Now some of those jobs require specialized training and years of experience, while some of them are entry-level, accessible immediately to the average human. Most are somewhere in between. Note that “Maid and housekeeping cleaner” is in itself a superset of the Wozniak Test.
The ability of an AGI (= human-level AI) to do most or all of the jobs humans do is cause for a certain amount of concern. This brings us to a recent post by Robin Hanson:
Yes, techies agree on the long term plausibility of machines doing almost all jobs at a cost below human subsistence wages, thereby gaining almost all income, while economists ignore this scenario. …
Economists should listen more to techies on what techs will be feasible at what costs, but techies should also listen more to economists on the social implications of tech costs. Alas, just as economists prefer to rely on their intuitive folk tech forecasts, techies prefer to rely instead on their intuitive folk economics. …
The standard views of techies about what techs will be feasible might be wrong, and the standard views of economists of how to forecast tech consequences might be wrong. And it is fine for contrarians to try to persuade specialists they are in error, though contrarians would be wise to at least understand the standard view before trying to overturn it. But surely what the world needs first and foremost is to see and take seriously the simple combination of the standard views on such important topics.

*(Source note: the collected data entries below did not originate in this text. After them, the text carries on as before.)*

import Literature.MathematicalPhysics.QuantumFieldTheory.Balaban1983to89.B9Eq386BondPropagatorTwoBackgroundLetterTower

/-!
# `Balaban1983to89.B9Eq386BondPropagatorTwoBackgroundGradientLetterTower` — T. Bałaban, *Propagators for lattice gauge theories in a background field*, Commun. Math. Phys. **99**
# (1985) 389–434 [Balaban1985BackgroundPropagators] (3.84)–(3.86) p. 407 *«G(U^η) = G(1)(I − V G(1))⁻¹ (3.86)»*, Thm 3.3 p. 399 (*«|G(U)f|, |∇_U G(U)f|, … ≤ B₀ … |f|»*), Thm 3.4
# p. 400 (*«… small perturbations of the operators depending on U only»*), (3.3) p. 391, Thm 3.11 p. 416: **THE GRADIENT MEMBER OF THE TWO-BACKGROUND LADDER OF THE
# `k`-LEVEL BOND PROPAGATOR `G₁,k = Δ_{a,k}⁻¹` AT THE FLAT BASE, AS A LOCAL LETTER WITH THE SMALL FACTOR `α`, CONSTANTS BEFORE THE LATTICE** — `∃ α₀ K κ` BEFORE
# `n, η, m, U`: for every one-block source `f` over the coarse block `v`, every direction `μ` and every fine bond `b`:
# `‖(D_U((G₁,k(U) − G₁,k(1))f)_μ)(b)‖, ‖(∇_U(G₁,k(U) − G₁,k(1))f)(b, μ)‖, ‖(∇_1(G₁,k(U) − G₁,k(1))f)(b, μ)‖ ≤ K·α·e^{−κ·d_m(Π(b₊), v)}·F` — the companion of this
# lineage's VALUE letter `B9Eq386BondPropagatorTwoBackgroundLetterTower.exists_letter_G1k_sub_flat` (gen 100), which with it forms the (value, gradient) pair the (117) socket
# `B11Eq117TransformationNormComp.norm_toCLM115_le_of_comp` consumes for a HEIGHT-FREE two-background defect

statement-level skeleton of published theorems with citation tags; proofs where landed; nothing here is a claim about the Yang–Mills mass gap

CITATION HEADER (lean-in-tree rule).  Audit cell `pub-balaban`, sub-cell `t4`, BINDER row NE9; filed by NE9 crux-team LEAF PROVER 01 (`b2b-balaban-t4-ne9-formalise-leaf-01`, gen 101;
ROUTE (J′-G) «bond storey», the gradient member; bears_on: R4/N22).  Composition BY NAME: this lineage's gen-100 `B9Eq386BondPropagatorTwoBackgroundLetterTower`
(`exists_letter_laplaceAk_sub_flat_G1k_one` = the letter of `V·G₁,k(1)`, `exists_letter_G1k_sub_flat` = the value letter of the difference, `G1k_laplaceAk_apply`,
`laplaceAk_G1k_apply`), the OWNER lineage's `B9Eq326G1kSliceGradRowClosed.exists_local_gradLetter_G1k` (the slice-gradient MODEL row of `G₁,k(U)` — O-NE9-1, #5 UNRULED) with
its reading `B9Eq326LocalPartTowerSliceGradientRow.norm_covGrad_apply_le_of_slice`, ne9-leaf-05's `B9Eq326G1SupRowOfLetters.letter_comp`, ne9-leaf-04's
`B9Eq373TransporterLipschitzLetters.norm_adTransportW_sub_adTransportW_le` (the transporter letter `‖R(U(b))w − w‖ ≤ 2M_φM_φ′‖U(b) − 1‖‖w‖`), `B5Eq172HodgePositivity.adTransportW_one`,
ne9-leaf-01's `B9Eq349BlockMultipliers` (block families).  Source READ first-hand in the held text layer `paper:balaban1985-cmp99-background-propagators` (journal page = PDF page + 388)
p. 407 (3.84)–(3.86), p. 399 Thm 3.3, p. 400 Thm 3.4, p. 391 (3.3).  NOTHING of print's proofs is reproduced: [folklore] resolvent identity + one letter composition + one transporter
difference.

THE PRINT (verbatim, p. 400, Thm 3.4): *«… G(U′U), … can be extended to analytic functions of A and the inequalities (3.42)–(3.46) hold for these extensions … describing these
analytic extensions as small perturbations of the operators depending on U only.»*; (3.42) p. 397 lists `|(∇_U G(U)f)(b)|` among the rows.  The cell's first-order reading at the flat
point: `∇(G(U) − G(1))f` is `O(α)` with the same exponential letter.

WHY THIS FILE (cell context).  The (115) norm of [Balaban1985Variational] is `max{|·|_(−1), |∇·|_(−2)}`; a two-background defect `‖ι(T(U)f) − T(1)f‖_(115),∇_1` that is free of the
lattice (height `L^{n+1}` AND volume) needs BOTH the sup row of `T(U) − T(1)` and the sup row of `∇_1∘(T(U) − T(1))` (the OWNER's socket `B11Eq117TransformationNormComp`); the
fixed-lattice defects of `B11Eq117LetterDefectsTowerTwoBackgrounds` pay `M_∇ = 2|η|⁻¹` and `√(c·#)` instead.  Gen 100 landed the value member for `T := G₁,k`; this file is the
gradient member, in all three readings a consumer may want: the slice derivative `D_U(·)_μ` at `U`, the covariant gradient `∇_U` at `U`, and the FLAT gradient `∇_1` (the reading of
the (115) norm at the flat chart).

WHAT IS PROVED (sorry-free; proof lane — 0 `def`; [folklore]).
* §1 **`exists_gradLetter_G1k_sub_flat`** — `∃ α₀ > 0, K ≥ 0, κ > 0` BEFORE the binder block of `exists_letter_G1k_sub_flat` (VERBATIM) `+ (μ : Fin d)`; conclusion: the three
  readings above, each `≤ K·α·e^{−κ·d_m(Π(b₊), v)}·F`.  MECHANISM: `G₁,k(U)f − G₁,k(1)f = −G₁,k(U)((Δ_{a,k}(U) − Δ_{a,k}(1))G₁,k(1)f)`; the inner vector has the letter
  `K_V·α·e^{−κ_V d}` (gen 100 §1); the slice-gradient row of `G₁,k(U)` (`exists_local_gradLetter_G1k`, conjunct 1, output block `Π(b₊)`) composed with it by `letter_comp`
  (`Σ_u e^{−(δ_G−κ)d(w,u)} ≤ K_d`); `∇_U` from the slice by `norm_covGrad_apply_le_of_slice`; `∇_1 = ∇_U + η⁻¹(1 − R(U(b)))(·)(b₊)` with `‖R(U(b))w − w‖ ≤ 2M_φM_φ′αη‖w‖`
  against the VALUE letter of the difference at `b₊` (`exists_letter_G1k_sub_flat`) — the extra term is `2M_φM_φ′·K_S·α²`, absorbed by `α ≤ 1`.
* §2 **`exists_supGrad_G1k_sub_flat`** — the GLOBAL form: `∃ α₀ K` such that for EVERY `f` with `‖f(b′)‖ ≤ F`: `‖(∇_U(G₁,k(U) − G₁,k(1))f)(b, μ)‖ ≤ K·α·F` and
  `‖(∇_1(G₁,k(U) − G₁,k(1))f)(b, μ)‖ ≤ K·α·F` (block decomposition `f = Σ_v 1_{Π⁻¹(v)}f`, `Σ_v e^{−κ d_m(u,v)} ≤ K_d(κ)`) — with gen 100's `exists_supRow_G1k_sub_flat` the
  HEIGHT-FREE pair `(M_T, M_{∇T})` of the (117) socket for `T := G₁,k(U) − G₁,k(1)` read at `∇_1`.
HONEST SCOPE.  Composition BY NAME on the cell's MODEL rows of `G₁,k` (value + slice gradient; O-NE9-1, #5 UNRULED); constants crude (NOT print's `B₀`); first-order identity only; flat
base only; the four smallness windows of `U`, unitarity, the tower data, the positivity witnesses at `U` and at `1` stay HYPOTHESES; nothing of [B9] Thm 3.3 ∕ 3.4 asserted as printed;
«NE9 ⇐ the named binders»; NE9 NOT PRINTED ∕ NOT PROVED; spine PROVED 0∕9; rung (B)+1 on a finite T⁴ — NOT infinite volume, NOT mass gap, NOT BetaPertH, NOT Clay.  HONEST DEPENDENCY:
continuum YM on T⁴ ⇐ BetaPertH ∧ nine spine estimates (0/9 proved); BetaPertH ⇐ (D1) ∧ (D4) ∧ CAP+tail; G-an2-4 gates asym, D1 and NE2/3/4.  NEW file; nothing modified.  Net new
unproved facts: 0.
-/

noncomputable section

One of the standard economic laws that applies in this case is Ricardo’s Law of Comparative Advantage. It states basically that it is generally to the advantage of parties of differing productivities to trade. In particular, the counter-intuitive part, it is to the advantage of the more productive party (e.g. the machines) to trade with the less productive (us, in the robot economy scenario). The exception is where the abilities (productivities across goods) are in the same exact proportions, leaving the parties nothing to specialize in.
It seems to me that one obvious way to ameliorate the impact of the AI/robotics revolution in the economic world, then, is simple: build robots whose cognitive architectures are enough different from humans that their relative skillfullness at various tasks will differ from ours. Then, even after they are actually better at everything than we are, the law of comparative advantage will still hold.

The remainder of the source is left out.